Horror Of Horrors: Rock Music To Hit The
Public Domain In Europe
07/19/2004 04:43 AM
While the US locks up copyrighted works for longer than could possibly be reasonable thanks to our friends at the Walt Disney Company and the Sonny Bono "Keep Mickey Locked Up" Act, over in Europe they have dared to go with a horrifying 50 year copyright. Why is it horrifying? Well, it appears that fifty years ago popular rock and roll began, and that means plenty of those songs are about to hit the public domain. Of course, the music industry folks could never let that happen, which is why they're lobbying hard for a Sonny Bono copyright term extension act of their own, because the thought of Elvis Presley's or the Beatles songs entering the public domain scares the living daylights out of the industry.

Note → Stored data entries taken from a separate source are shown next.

import Summits.Parity.BatemanHorn.Theorems.RoughValueTransportBalancedSemiprimeLayerQuadraticSieveSequence
import HarnessLib

/-!
# Quadratic sieve for the balanced-semiprime layer, 3/7: window sums and the remainder `R_d`

The line `smooth-modulus-twisted-hooley` of crux `BalancedSemiprimeLayer` (route
`RoughValueTransport`, item stmt-Parity-9469) bounds the relaxed sifted divisor family
`pairFamily f i δ c x` of a QUADRATIC coordinate `g = fᵢ = aX² + bX + c` of a Bateman–Horn system
`f` (window `m ∈ (x^{1−δ}, x^{1+δ}]`, `m ∣ g(n)`, `(m, B) = 1`, `B = |2a·disc g|`, every `fⱼ(n)`
free of primes `< x^c`) by ONE `(k+1)`-dimensional upper-bound sieve: the pairs `(n, m)` are
booked at the value `F(n) = ∏ⱼ fⱼ(n)` and sifted by the primes `< z = x^c` (the tree's PROVED
Fundamental Lemma `SieveSequence.fundamental_lemma_explicit`); the main term comes from the window
sums of `ρ_g(m)/m` (the tree's PROVED `RhoLogSums.abs_rhoLogSum_sub_le`), the remainders ARE the
uniform Type-I information `UniformTypeI g` on dyadic blocks of `n`.  The proof is spread over
seven files `RoughValueTransportBalancedSemiprimeLayerQuadraticSieve<Part>.lean`, `<Part>` =
`Defs`, `Sequence`, `Remainder`, `Core`, `Bookkeeping`, `Height`, and the empty suffix (the
registered stub `stub_quadraticSieve`).

This file: the window sums
`∑_{U<m≤V, e∣m, (m,qB)=1} ρ_G(m)/m = 𝔠·log(V/U)·g(e)·∏_{p∣q}(1−g(p))` up to
`τ(q)(2𝔠/U + 4K_V τ(eq)³/√U)` (Möbius over `q` and `RhoLogSums.abs_rhoLogSum_sub_le`), the
congruence sums of the pair sequence as a quadruple sum of block counts, and the remainder bound
`|R_d| ≤ τ(d)(J·d·E_T + yTot·τ(d)·(2𝔠/U + 4K_V τ(d)³/√U))` from a Type-I bound `E_T` on the blocks.
-/

noncomputable section

open Polynomial Filter Finset
open Literature.NumberTheory.Sieve
open scoped ArithmeticFunction.Moebius NumberTheorySymbols

namespace Summit.Parity.BatemanHorn.Cruxes.BalancedSemiprimeLayer.SmoothModulusTwistedHooley

namespace QuadraticSieve

open Iwaniec1978 RhoLogSums PropertySTypeI

variable {a b c : ℤ}

/-! ### F. Window sums of `ρ_G(m)/m` with a level `e` and a coprimality condition `(m, qB) = 1` -/

section Window

variable {χ : DirichletCharacter ℂ (4 * (b ^ 2 - 4 * a * c).natAbs)}

/-- **The window sums feeding the main term.**  For `e·q` squarefree and `1 ≤ U ≤ V`:
`|∑_{U<m≤V, e∣m, (m, qB)=1} ρ_G(m)/m − 𝔠·log(V/U)·g(e)·∏_{p∣q}(1 − g(p))| ≤ τ(q)·(2𝔠/U + 4 K_V τ(eq)³/√U)`
(`g = rhoDensity a b c Q₀`, `𝔠 = cMain χ Q₀`, `K_V = kWin χ Q₀ V`): Möbius inversion of the condition
`(m, q) = 1` (`RhoLogSums.sum_filter_coprime_eq_sum_moebius`), the tree's PROVED window asymptotics
`RhoLogSums.abs_rhoLogSum_sub_le` for each level `e·e'`, `e' ∣ q`, and
`∑_{e'∣q} μ(e') g(e') = ∏_{p∣q}(1 − g(p))`. [folklore] -/
theorem abs_windowSum_sub_le (ha : 0 < a) (hirr : Irreducible (quadPoly a b c))
    (hχ : ∀ n : ℕ, Odd n → χ n = (J(b ^ 2 - 4 * a * c | n) : ℂ))
    [NeZero (4 * (b ^ 2 - 4 * a * c).natAbs)]
    {U V : ℕ} (hU : 1 ≤ U) (hUV : U ≤ V) {e q : ℕ} (hsq : Squarefree (e * q)) :
    |∑ m ∈ (Ioc U V).filter (fun m : ℕ => e ∣ m ∧ m.Coprime (q * badB a b c)),
          (rhoG a b c m : ℝ) / m -
        cMain χ (badQ a b c) * Real.log ((V : ℝ) / U) * rhoDensity a b c (badQ a b c) e *
          ∏ p ∈ q.primeFactors, (1 - rhoDensity a b c (badQ a b c) p)| ≤
      (#q.divisors : ℝ) * (2 * cMain χ (badQ a b c) / U +
        4 * (kWin χ (badQ a b c) V * (#(e * q).divisors : ℝ) ^ 3) / Real.sqrt U) := by
  have hB : badB a b c ≠ 0 := badB_ne_zero ha hirr
  set Q₀ := badQ a b c with hQ₀
  set g := rhoDensity a b c Q₀ with hgdef
  set 𝔠 := cMain χ Q₀ with h𝔠def
  set L := Real.log ((V : ℝ) / U) with hL
  have he0 : e ≠ 0 := fun h => hsq.ne_zero (by rw [h, zero_mul])
  have hq0 : q ≠ 0 := fun h => hsq.ne_zero (by rw [h, mul_zero])
  have heq : e.Coprime q := (Nat.squarefree_mul_iff.mp hsq).1
  have hqsq : Squarefree q := (Nat.squarefree_mul_iff.mp hsq).2.2
  have h𝔠 : 0 < 𝔠 := const_pos ha hirr hχ (squarefree_badQ a b c)
  have hV1 : 1 ≤ V := hU.trans hUV
  have hK0 : 0 ≤ kWin χ Q₀ V := kWin_nonneg χ Q₀ hV1
  set Err : ℝ := 2 * 𝔠 / U + 4 * (kWin χ Q₀ V * (#(e * q).divisors : ℝ) ^ 3) / Real.sqrt U
    with hErr
  have hErr0 : 0 ≤ Err := by positivity
  -- Step 1: Möbius inversion of `(m, q) = 1`
  set A := (Ioc U V).filter (fun m : ℕ => e ∣ m ∧ m.Coprime (badB a b c)) with hA
  have hfilt : (Ioc U V).filter (fun m : ℕ => e ∣ m ∧ m.Coprime (q * badB a b c)) =
      A.filter (fun m : ℕ => m.Coprime q) := by
    rw [hA, Finset.filter_filter]
    refine Finset.filter_congr fun m _ => ?_
    rw [Nat.coprime_mul_iff_right]
    tauto
  rw [hfilt, sum_filter_coprime_eq_sum_moebius hq0 A (fun m => (rhoG a b c m : ℝ) / m)]
  -- Step 2: the inner sums are window sums over the multiples of `e e'` prime to `Q₀`
  have hinner : ∀ e' ∈ q.divisors, A.filter (e' ∣ ·) =
      (Ioc U V).filter (fun m : ℕ => e * e' ∣ m ∧ m.Coprime Q₀) := by
    intro e' he'
    have hee' : e.Coprime e' := heq.coprime_dvd_right (Nat.dvd_of_mem_divisors he')
    rw [hA, Finset.filter_filter]
    refine Finset.filter_congr fun m _ => ?_
    rw [← coprime_badB_iff hB m]
    constructor
    · rintro ⟨⟨h1, h2⟩, h3⟩
      exact ⟨hee'.mul_dvd_of_dvd_of_dvd h1 h3, h2⟩
    · rintro ⟨h1, h2⟩
      exact ⟨⟨(dvd_mul_right e e').trans h1, h2⟩, (dvd_mul_left e' e).trans h1⟩
  have hbound : ∀ e' ∈ q.divisors,
      |∑ m ∈ A.filter (e' ∣ ·), (rhoG a b c m : ℝ) / m - 𝔠 * g (e * e') * L| ≤ Err := by
    intro e' he'
    have he'q : e' ∣ q := Nat.dvd_of_mem_divisors he'
    have he'0 : e' ≠ 0 := ne_zero_of_dvd_ne_zero hq0 he'q
    have hdvd : e * e' ∣ e * q := mul_dvd_mul_left e he'q
    have hsq' : Squarefree (e * e') := hsq.squarefree_of_dvd hdvd
    rw [hinner e' he']
    by_cases hcop : (e * e').Coprime Q₀
    · have h : |∑ m ∈ (Ioc U V).filter (fun m : ℕ => e * e' ∣ m ∧ m.Coprime Q₀),
            (rhoG a b c m : ℝ) / m - 𝔠 * g (e * e') * L| ≤
          2 * |𝔠| / U + 4 * (kWin χ Q₀ V * (#(e * e').divisors : ℝ) ^ 3) / Real.sqrt U :=
        abs_rhoLogSum_sub_le ha hirr hχ (badQ_ne_zero a b c) (two_dvd_badQ hB)
          (fun p hp h => prime_dvd_badQ_of_dvd_a hB hp h)
          (fun p hp h => prime_dvd_badQ_of_dvd_disc hB hp h)
          (fun p hp h k hk => rhoG_pow_eq_of_not_dvd_badQ hB hp h hk) hsq' hcop hU hUV (χ := χ)
      refine h.trans ?_
      have hτ : (#(e * e').divisors : ℝ) ≤ #(e * q).divisors := by
        exact_mod_cast Finset.card_le_card (Nat.divisors_subset_of_dvd hsq.ne_zero hdvd)
      rw [hErr, abs_of_pos h𝔠]
      gcongr
    · have hempty : (Ioc U V).filter (fun m : ℕ => e * e' ∣ m ∧ m.Coprime Q₀) = ∅ :=
        Finset.filter_false_of_mem fun m _ h => hcop (h.2.coprime_dvd_left h.1)
      have hg0 : g (e * e') = 0 :=
        rhoDensity_eq_zero_of_not_coprime a b c (mul_ne_zero he0 he'0) hcop
      rw [hempty, Finset.sum_empty, hg0, mul_zero, zero_mul, sub_zero, abs_zero]
      exact hErr0
  -- Step 3: the main terms add up to `𝔠 L g(e) ∏_{p ∣ q} (1 − g(p))`
  have hmainId : ∑ e' ∈ q.divisors, (μ e' : ℝ) * (𝔠 * g (e * e') * L) =
      𝔠 * L * g e * ∏ p ∈ q.primeFactors, (1 - g p) := by
    rw [ArithmeticFunction.IsMultiplicative.prodPrimeFactors_one_sub_of_squarefree _
      (isMultiplicative_rhoDensity a b c Q₀) hqsq, Finset.mul_sum]
    refine Finset.sum_congr rfl fun e' he' => ?_
    have hee' : e.Coprime e' := heq.coprime_dvd_right (Nat.dvd_of_mem_divisors he')
    rw [(isMultiplicative_rhoDensity a b c Q₀).map_mul_of_coprime hee']
    ring
  have hdecomp : ∑ e' ∈ q.divisors, (μ e' : ℝ) * ∑ m ∈ A.filter (e' ∣ ·), (rhoG a b c m : ℝ) / m -
      𝔠 * L * g e * ∏ p ∈ q.primeFactors, (1 - g p) =
      ∑ e' ∈ q.divisors, (μ e' : ℝ) *
        (∑ m ∈ A.filter (e' ∣ ·), (rhoG a b c m : ℝ) / m - 𝔠 * g (e * e') * L) := by
    rw [← hmainId, ← Finset.sum_sub_distrib]
    exact Finset.sum_congr rfl fun _ _ => by ring
  rw [hdecomp]
  calc |∑ e' ∈ q.divisors, (μ e' : ℝ) *
          (∑ m ∈ A.filter (e' ∣ ·), (rhoG a b c m : ℝ) / m - 𝔠 * g (e * e') * L)|
      ≤ ∑ e' ∈ q.divisors, |(μ e' : ℝ) *
          (∑ m ∈ A.filter (e' ∣ ·), (rhoG a b c m : ℝ) / m - 𝔠 * g (e * e') * L)| :=
        Finset.abs_sum_le_sum_abs _ _
    _ ≤ ∑ _e' ∈ q.divisors, Err := Finset.sum_le_sum fun e' he' => by
        have hμ : |(μ e' : ℝ)| ≤ 1 := by
          rw [← Int.cast_abs]; exact_mod_cast ArithmeticFunction.abs_moebius_le_one
        rw [abs_mul]
        calc |(μ e' : ℝ)| * |∑ m ∈ A.filter (e' ∣ ·), (rhoG a b c m : ℝ) / m - 𝔠 * g (e * e') * L|
            ≤ 1 * Err := mul_le_mul hμ (hbound e' he') (abs_nonneg _) zero_le_one
          _ = Err := one_mul _
    _ = (#q.divisors : ℝ) * Err := by rw [Finset.sum_const, nsmul_eq_mul]

end Window

/-! ### G. The remainder `R_d = A_d − G(d)X` of the pair sequence -/

/-- `#rootSet F q = ρ_F(q)`. [folklore] -/
theorem card_rootSet (F : ℤ[X]) (q : ℕ) : #(rootSet F q) = polyRootCountMod ![F] q :=
  card_filter_dvd_eval_eq_polyRootCountMod F q

section Remainder

variable {χ : DirichletCharacter ℂ (4 * (b ^ 2 - 4 * a * c).natAbs)}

They've convinced Reuters to write up a very one-sided piece that never talks to anyone who might point out why there's a limit on the length of copyright, and how stuff in the public domain is important to our culture. Is anyone over in Europe complaining about how Shakespeare's works are in the public domain? However, Reuters digs up some random musician to say: "It's scary." It's scary? This is a musician who is on "a 37-date sold-out tour." You're on a sold out tour, making plenty of money, and you're complaining that you won't get your royalties from something you did fifty years ago? In most lines of business, you get paid for what you're doing today, not what you did fifty years ago.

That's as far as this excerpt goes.